Enveloping

Simple Steps to Protection
SecureDongle X Enveloper Tools allows software developers to “Envelopes” any executable files in just a few simple steps. It is simple and the encrypted program will only run if valid SecureDongle X is found.

SecureDongle X Enveloper Tools does not require any programming skills and is an ideal protection solution to secure your applications without posses the source code of your application. This “Enveloping” protection is widely use to protect licensed third party software to prevent unauthorized use or sharing.

Second Layer Protection after API Function Protection
Enveloping protection is also often used to create second layer protection to application which have also implement API security functions. It creates the final outer protection enhancing the security protection of your application.

SecureDongle X includes Enveloping Tools forWin32 PE Executable Files, ..net Executable Files, and Adobe Flash files.

Benefits of Enveloping Protection:

• Protection Application in just a Few Steps
• Protection with No Programming Knowledge Required
• Protect Your Application Without Posses the Application Code
• Enhancing API Function Protected Application

API Functions

Well-Designed API Functions
SecureDongle X provides well-designed API Functions to integrate with your applications, such as Data Hasing Function, RSA Encrypt & Decrypt Function. SecureDongle X API Functions provides flexibilty and higher level security protection to your application.

API Samples
SecureDongle X Software Development Kit includes useful API samples with source codes for all the popular programming languages as listed below:

Access 2000
ASP.net
C++ Builder 6
Delphi 6/7
FoxPro 6
Java
PowerBuilder 6.5/7
Python
Visual Basic 6
Visual C++ 6
Visual Studio .net
etc.

API Functions & Enveloping

Maximizing the Protection
For maximizing the protection to your application, combining both API Functions and Enveloping will bring your application protection to a higher level security protection. We strongly advise this combination protection as a second layer protection to your application with additional Enveloping protection.

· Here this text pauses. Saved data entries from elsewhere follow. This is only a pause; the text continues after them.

import Summits.Ventures.AbcSig.Conjectures.LevelRaising32L2
import Summits.Ventures.AbcSig.Conjectures.KrausTableRefines
import Summits.Ventures.AbcSig.Levels.N352
import Summits.Ventures.AbcSig.Levels.N416
import Summits.Ventures.AbcSig.Levels.N608
import Summits.Ventures.AbcSig.Levels.N928

/-!
# Venture AbcSig — kernel-checked LEVEL SLICES of the conjecture `CONJ_LR32_L2` at `ℓ ∈ {11, 13, 19, 29}`

HONEST FRAMING. Support file of the computation cell `pub-abcsig`. `CONJ_LR32_L2` (`Conjectures/LevelRaising32L2.lean`,
p490111) is a CONJECTURE over the cell's abstract `NewformModel`; this file does NOT prove it and adds no evidence for its
content. What is proved here: (1) the conjecture is the conjunction over primes `ℓ ≥ 3` of its level slices `CONJ_LR32_L2At M ℓ`
(bookkeeping, `CONJ_LR32_L2_iff`); (2) the premise of every slice — "`f` passes the coarse [BS04, Lemma 4.2] sets and one Kraus
class table modulo a prime above `n`" — implies the plain coarse premise `M.ArisesMod f n bs04Allowed` (by
`krausTable_subset_bs04Allowed`, `Conjectures/KrausTableRefines.lean`), so a slice holds in any model in which no newform of
level `2⁵ℓ` passes the coarse sieve at the exponents `n ≥ 17`, `n ≠ ℓ` (`CONJ_LR32_L2At_of_eliminated`); (3) the four slices
`ℓ = 11, 13, 19, 29` (levels `352, 416, 608, 928`) hold in EVERY model whose level-`2⁵ℓ` newforms are the cell's certified orbits
— i.e. modulo the COMPUTED hypothesis `NewformModel.DataComplete` of the level files `Levels/N352.lean`, `N416`, `N608`, `N928`
(engine-1 modular symbols + p1-msgf second engine, trace-formula certificate AGREE-STURM) and NOTHING ELSE (no cited package is
used). They hold VACUOUSLY: at these four levels the kernel sieve certificates leave the residual exponent sets `⊆ {7}`, so at
every prime `n ≥ 11` no newform passes even the coarse sieve and the slice's premise is never met (numbers: 8 + 6 + 10 + 9 = 33
orbits, residual unions `[7], ∅, [7], [7]`). These are the in-sample levels of the cell's T-BS13 cells; none of `11, 13, 19, 29`
carries a pseudo-solution `±ℓ^m ± 1 = c²`, `±ℓ^m ± 8 = c²`, `±8ℓ^m ± 1 = c²`. WHAT THIS IS NOT: the conjecture's content lives at
levels WITH survivors (the pseudo-solution levels `ℓ ∈ {3, 5, 17, 37, 41}` among the twelve held files `2⁵ℓ`, `ℓ ≤ 41`, and the
census levels `ℓ ≥ 43`); there the conclusion `CongruentToFrey` quantifies over ALL primes and is not decidable from finite orbit
data, so no slice with a survivor is provable (or refutable) from a level file — this file is silent about them. The
content-bearing levels of the registered test «E2-LR32-R2» (below) are those five pseudo-solution levels and the out-of-sample
survivor-free levels `ℓ ∈ {7, 23, 31}` (`224, 736, 992`), whose level files are NOT in the tree; the four slices proved here are
VACUOUS INSTANCES (premise never met) at in-sample levels (lead g17 TOKEN «L2-INSTANCES GO», HOME/INBOX 2026-08-27T04:19:31Z). Context: the
registered instrument test «E2-LR32-R2» of the typed law on the twelve held files (HOME/lead/PREDICTIONS-ODDHALVES-lead-g14.md
registrar l.81, 2026-08-27T03:57:30Z; engine-2 g28, second hand engine-1 g19) — this file is the kernel face of that test at the
four of the twelve levels whose certified level files are in the tree. Nothing here is a claim on ABC or any summit.

References: [BS04] M. A. Bennett, C. M. Skinner, Canad. J. Math. 56 (2004) 23–54, Lemma 4.2, Prop. 4.3; A. Kraus, Canad. J. Math. 49
(1997) 1139–1161. Cell records: HOME = run/shared/lean/pub/pub-abcsig/: STRUCTURE.md §6 CONJ-LR32, lead/CONJ-LEAN-SPEC.md,
census/levels-sturm/ (N352, N416, N608, N928 engine-1 files + C5PRIME-LEDGER).
-/

namespace Summit.Ventures.AbcSig.Conjectures

open Summit.Ventures.AbcSig

/-! ## The level slice of the conjecture -/

/-- **The level-`2⁵ℓ` slice of `CONJ_LR32_L2`**: the conjecture's statement at one prime `ℓ` (all exponents `n ≥ 17`, `n ≠ ℓ`,
outside level raising `¬ n ∣ (ℓ + 1)² − a_ℓ(32a)²`; all newforms of level `2⁵ℓ`; all Kraus classes). A CONJECTURE SLICE, not a
theorem in general; `CONJ_LR32_L2 M ↔ ∀ ℓ prime ≥ 3, CONJ_LR32_L2At M ℓ` (`CONJ_LR32_L2_iff`). MEANINGFUL ONLY FOR THE INTENDED
MODEL, like every statement over `NewformModel`. -/
def CONJ_LR32_L2At (M : NewformModel) (ℓ : ℕ) : Prop :=
  ∀ n : ℕ, n.Prime → 17 ≤ n → n ≠ ℓ → ¬ LevelRaise a32 ℓ n →
    ∀ f : M.Form (2 ^ 5 * ℓ), ∀ κ ∈ lr32Classes ℓ n, M.ArisesMod f n (lr32ClassAllowed ℓ n κ) →
      ∃ (S : FreyDatum) (m : ℕ), S.n = n ∧ S.C = 1 ∧ 1 ≤ m ∧ Nat.Coprime S.A S.B ∧
        IsPrimitiveSolution S.A S.B 1 n S.a S.b S.c ∧
        ((S.A * S.B = ℓ ^ m ∧ CongruentToFrey M f n .E1 S) ∨
          (S.A * S.B = 2 ^ 3 * ℓ ^ m ∧ CongruentToFrey M f n .E2 S))

/-- `CONJ_LR32_L2` is the conjunction of its level slices over the primes `ℓ ≥ 3` (bookkeeping; by definition). -/
theorem CONJ_LR32_L2_iff (M : NewformModel) : CONJ_LR32_L2 M ↔ ∀ ℓ : ℕ, ℓ.Prime → 3 ≤ ℓ → CONJ_LR32_L2At M ℓ :=
  ⟨fun h ℓ hℓ h3 n => h ℓ n hℓ h3, fun h ℓ n hℓ h3 => h ℓ hℓ h3 n⟩

/-! ## The slice premise refines the coarse premise -/

/-- Every entry of a class table `lr32ClassAllowed ℓ n κ q` (`κ` a Kraus class of the level-`2⁵ℓ` families, `ℓ` prime, `n ≥ 4`,
`q` an odd prime) lies in the coarse list `bs04Allowed q`: away from the auxiliary primes the two lists coincide, and at an
auxiliary prime `q ≡ 1 (mod n)`, `q ≠ ℓ` (so `q ≥ 5`, `q ∤ B ∈ {1, 8, ℓ^m, 8ℓ^m}`, `C = 1`) this is
`krausTable_subset_bs04Allowed`. -/
theorem lr32ClassAllowed_subset_bs04Allowed {ℓ n : ℕ} (hℓ : ℓ.Prime) (hn : 4 ≤ n) {κ : FreyModel × ℕ × ℕ}
    (hκ : κ ∈ lr32Classes ℓ n) {q : ℕ} (hq : q.Prime) (hq2 : q ≠ 2) :
    ∀ t ∈ lr32ClassAllowed ℓ n κ q, t ∈ bs04Allowed q := by
  intro t ht
  unfold lr32ClassAllowed at ht
  split_ifs at ht with haux
  · obtain ⟨-, hqn, hqℓ⟩ := haux
    have hq3 : q ≠ 3 := by
      rintro rfl
      rw [Nat.mod_eq_of_lt (by omega : 3 < n)] at hqn
      omega
    have hqℓpow : ∀ j : ℕ, ¬ q ∣ ℓ ^ j := fun j h =>
      hqℓ ((Nat.prime_dvd_prime_iff_eq hq hℓ).mp (hq.dvd_of_dvd_pow h))
    have hq8 : ¬ q ∣ 8 := fun h => hq2 ((Nat.prime_dvd_prime_iff_eq hq Nat.prime_two).mp
      (hq.dvd_of_dvd_pow (show q ∣ 2 ^ 3 by simpa using h)))
    simp only [lr32Classes, List.mem_flatMap, List.mem_range, List.mem_cons, List.not_mem_nil, or_false] at hκ
    obtain ⟨j, -, hj⟩ := hκ
    have hC : ¬ q ∣ (1 : ℕ) := by
      rw [Nat.dvd_one]
      exact hq.one_lt.ne'
    rcases hj with rfl | rfl | rfl | rfl
    · exact krausTable_subset_bs04Allowed _ hq hq2 hq3 (hqℓpow _) hC t ht
    · exact krausTable_subset_bs04Allowed _ hq hq2 hq3 hC hC t ht
    · refine krausTable_subset_bs04Allowed _ hq hq2 hq3 (fun h => ?_) hC t ht
      rcases (Nat.Prime.dvd_mul hq).mp h with h | h
      · exact hq8 h
      · exact hqℓpow _ h
    · exact krausTable_subset_bs04Allowed _ hq hq2 hq3 hq8 hC t ht
  · exact ht

/-- **The slice premise implies the coarse premise**: a newform passing one Kraus class table of the level-`2⁵ℓ` families
(and the coarse sets elsewhere) modulo a prime above `n` passes the coarse [BS04, Lemma 4.2] sets modulo that prime. -/
theorem arisesMod_bs04_of_lr32ClassAllowed (M : NewformModel) {N ℓ n : ℕ} (hℓ : ℓ.Prime) (hn : 4 ≤ n) (f : M.Form N)
    {κ : FreyModel × ℕ × ℕ} (hκ : κ ∈ lr32Classes ℓ n) (h : M.ArisesMod f n (lr32ClassAllowed ℓ n κ)) :
    M.ArisesMod f n bs04Allowed :=
  M.arisesMod_mono f n (fun _ hq hq2 _ _ => lr32ClassAllowed_subset_bs04Allowed hℓ hn hκ hq hq2) h

/-- **A slice holds (vacuously) where the coarse sieve leaves nothing.** If the newforms of level `2⁵ℓ` are among the listed
orbit data (computed hypothesis `DataComplete`), every listed entry is at an odd prime not dividing the level, and every listed
orbit is sieve-eliminated for the coarse sets at every prime `n ≥ 17`, `n ≠ ℓ`, then `CONJ_LR32_L2At M ℓ`: its premise is never
met (`NewformModel.not_arisesMod_of_eliminated` after `arisesMod_bs04_of_lr32ClassAllowed`). -/
theorem CONJ_LR32_L2At_of_eliminated (M : NewformModel) {ℓ : ℕ} (hℓ : ℓ.Prime) {orbits : List OrbitData}
    (hD : M.DataComplete (2 ^ 5 * ℓ) orbits)
    (hgood : ∀ o ∈ orbits, ∀ e ∈ o.coeffs, e.ell.Prime ∧ e.ell ≠ 2 ∧ ¬ e.ell ∣ 2 ^ 5 * ℓ)
    (helim : ∀ n : ℕ, n.Prime → 17 ≤ n → n ≠ ℓ → ∀ o ∈ orbits, o.Eliminated bs04Allowed n) :
    CONJ_LR32_L2At M ℓ := by
  intro n hn h17 hnℓ _ f κ hκ hA
  obtain ⟨o, ho, hfo⟩ := hD f
  exact absurd (arisesMod_bs04_of_lr32ClassAllowed M hℓ (by omega) f hκ hA)
    (M.not_arisesMod_of_eliminated f o hfo n bs04Allowed (helim n hn h17 hnℓ o ho) (hgood o ho))

/-! ## The four slices whose certified level files are in the tree -/

/-- **`CONJ_LR32_L2` at `ℓ = 11` (level `352 = 2⁵·11`) holds in every model whose level-352 newforms are the 8 certified orbits
of `Levels/N352.lean`** (computed hypothesis `DataComplete`; residual exponents of the kernel certificates `⊆ {7}`, so at every
prime `n ≥ 17` no newform passes the coarse sieve — vacuous instance). -/
theorem CONJ_LR32_L2At_11 (M : NewformModel) (hD : M.DataComplete 352 level352Orbits) : CONJ_LR32_L2At M 11 :=
  CONJ_LR32_L2At_of_eliminated M (by norm_num) hD level352_wellformed fun n hn h17 _ o ho =>
    ((level352_sieve n hn (by omega) (fun _ => False)
      (fun h => by simp only [List.mem_cons, List.not_mem_nil, or_false] at h; omega)
      (fun h => by simp only [List.mem_cons, List.not_mem_nil, or_false] at h; omega) o ho).2).elim id False.elim

/-- **`CONJ_LR32_L2` at `ℓ = 13` (level `416 = 2⁵·13`) holds in every model whose level-416 newforms are the 6 certified orbits
of `Levels/N416.lean`** (computed hypothesis `DataComplete`; every orbit is sieve-eliminated at every prime `n ≥ 7` — vacuous
instance). -/
theorem CONJ_LR32_L2At_13 (M : NewformModel) (hD : M.DataComplete 416 level416Orbits) : CONJ_LR32_L2At M 13 :=
  CONJ_LR32_L2At_of_eliminated M (by norm_num) hD level416_wellformed fun n hn h17 _ o ho =>
    ((level416_sieve n hn (by omega) (fun _ => False) o ho).2).elim id False.elim

/-- **`CONJ_LR32_L2` at `ℓ = 19` (level `608 = 2⁵·19`) holds in every model whose level-608 newforms are the 10 certified
orbits of `Levels/N608.lean`** (computed hypothesis `DataComplete`; residual exponents `⊆ {7}` — vacuous instance). -/
theorem CONJ_LR32_L2At_19 (M : NewformModel) (hD : M.DataComplete 608 level608Orbits) : CONJ_LR32_L2At M 19 :=
  CONJ_LR32_L2At_of_eliminated M (by norm_num) hD level608_wellformed fun n hn h17 _ o ho =>
    ((level608_sieve n hn (by omega) (fun _ => False)
      (fun h => by simp only [List.mem_cons, List.not_mem_nil, or_false] at h; omega)
      (fun h => by simp only [List.mem_cons, List.not_mem_nil, or_false] at h; omega)
      (fun h => by simp only [List.mem_cons, List.not_mem_nil, or_false] at h; omega)
      (fun h => by simp only [List.mem_cons, List.not_mem_nil, or_false] at h; omega)
      (fun h => by simp only [List.mem_cons, List.not_mem_nil, or_false] at h; omega)
      (fun h => by simp only [List.mem_cons, List.not_mem_nil, or_false] at h; omega) o ho).2).elim id False.elim

/-- **`CONJ_LR32_L2` at `ℓ = 29` (level `928 = 2⁵·29`) holds in every model whose level-928 newforms are the 9 certified orbits
of `Levels/N928.lean`** (computed hypothesis `DataComplete`; residual exponents `⊆ {7}` — vacuous instance). -/
theorem CONJ_LR32_L2At_29 (M : NewformModel) (hD : M.DataComplete 928 level928Orbits) : CONJ_LR32_L2At M 29 :=
  CONJ_LR32_L2At_of_eliminated M (by norm_num) hD level928_wellformed fun n hn h17 _ o ho =>
    ((level928_sieve n hn (by omega) (fun _ => False)
      (fun h => by simp only [List.mem_cons, List.not_mem_nil, or_false] at h; omega)
      (fun h => by simp only [List.mem_cons, List.not_mem_nil, or_false] at h; omega) o ho).2).elim id False.elim

end Summit.Ventures.AbcSig.Conjectures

To maximize protection using SDX, you could try few tips from us below:

• 1. Use API together with Enveloper if an enveloper exists for your resulting file format. This is a very basic rule. Because our enveloper is already equipped with some anti-debugging and obfuscating methods to prevent common newbie hackers to give up hacking the program. Only using enveloper is also not recommended, because once a hacker can break the enveloper protection in other program, they can also break yours.
• 2. Call dongle APIs in a LOT of places in your application. For example when first start up, when opening a file, when a dialog box opens, and before processing any information. Also maybe do some random checking even when there's nothing done at all.
• 3. Use more than one function to protect a program. Do not just only use find function to look for a plugged dongle.
• 4. Use the encryption functions available in the dongle and tightly bind it with your software to make sure no one tampers with any of your data.
• 5. Use multiple dlls/libraries (if applicable) to call dongle functions. In case one dll is hacked, then there are still other parts of the software that uses the functions from another dll. For example, copying sdx.dll to print.dll, open.dll, and other names, then define the function calls from each dll with different names.
• 6. If you use a dll file to call dongle functions, bind it together with the executable. There are quite some programs capable of doing this; for example PEBundle.
• 7. For increased security, use a system where the information of PC specifications that can run the software is stored in encrypted form inside the dongle, and the application checks it before doing any job. But this method makes the software totally locked to the PC. Even changing one of the hardware might make the software stop running.
• 8. Alter protection method for every new version of the software released. This way even if the old version is hacked, the newer one is still fine.
• 9. Use random checking. For example, just 3 out of 10 checks to the dongle is really confirmed. This is to make the hacker have a hard time deciding whether his hacks work or not.
• 10. If possible, store a part of "script" that your program can run inside the dongle. For example, storing steps on how to calculate interest rate. This script must be used and interpreted by the program to calculate interest rate. If the program fails to find the script in the dongle, then the program can just output a wrong result.
• 11. Use your own anti-debug and other methods of protection, for example applying CRC32 check for the executable and dlls and store the value inside dongle and later get the value and compare the correctness to make sure the program is not tampered.
• 12. Use HID Binding. It's better because even if the seed code of SDX is known, the software will still not run on other SDXs without the same HID. Of course doing this binding makes developers have to change codes each time there is a purchase. So for mass-product software this is not applicable.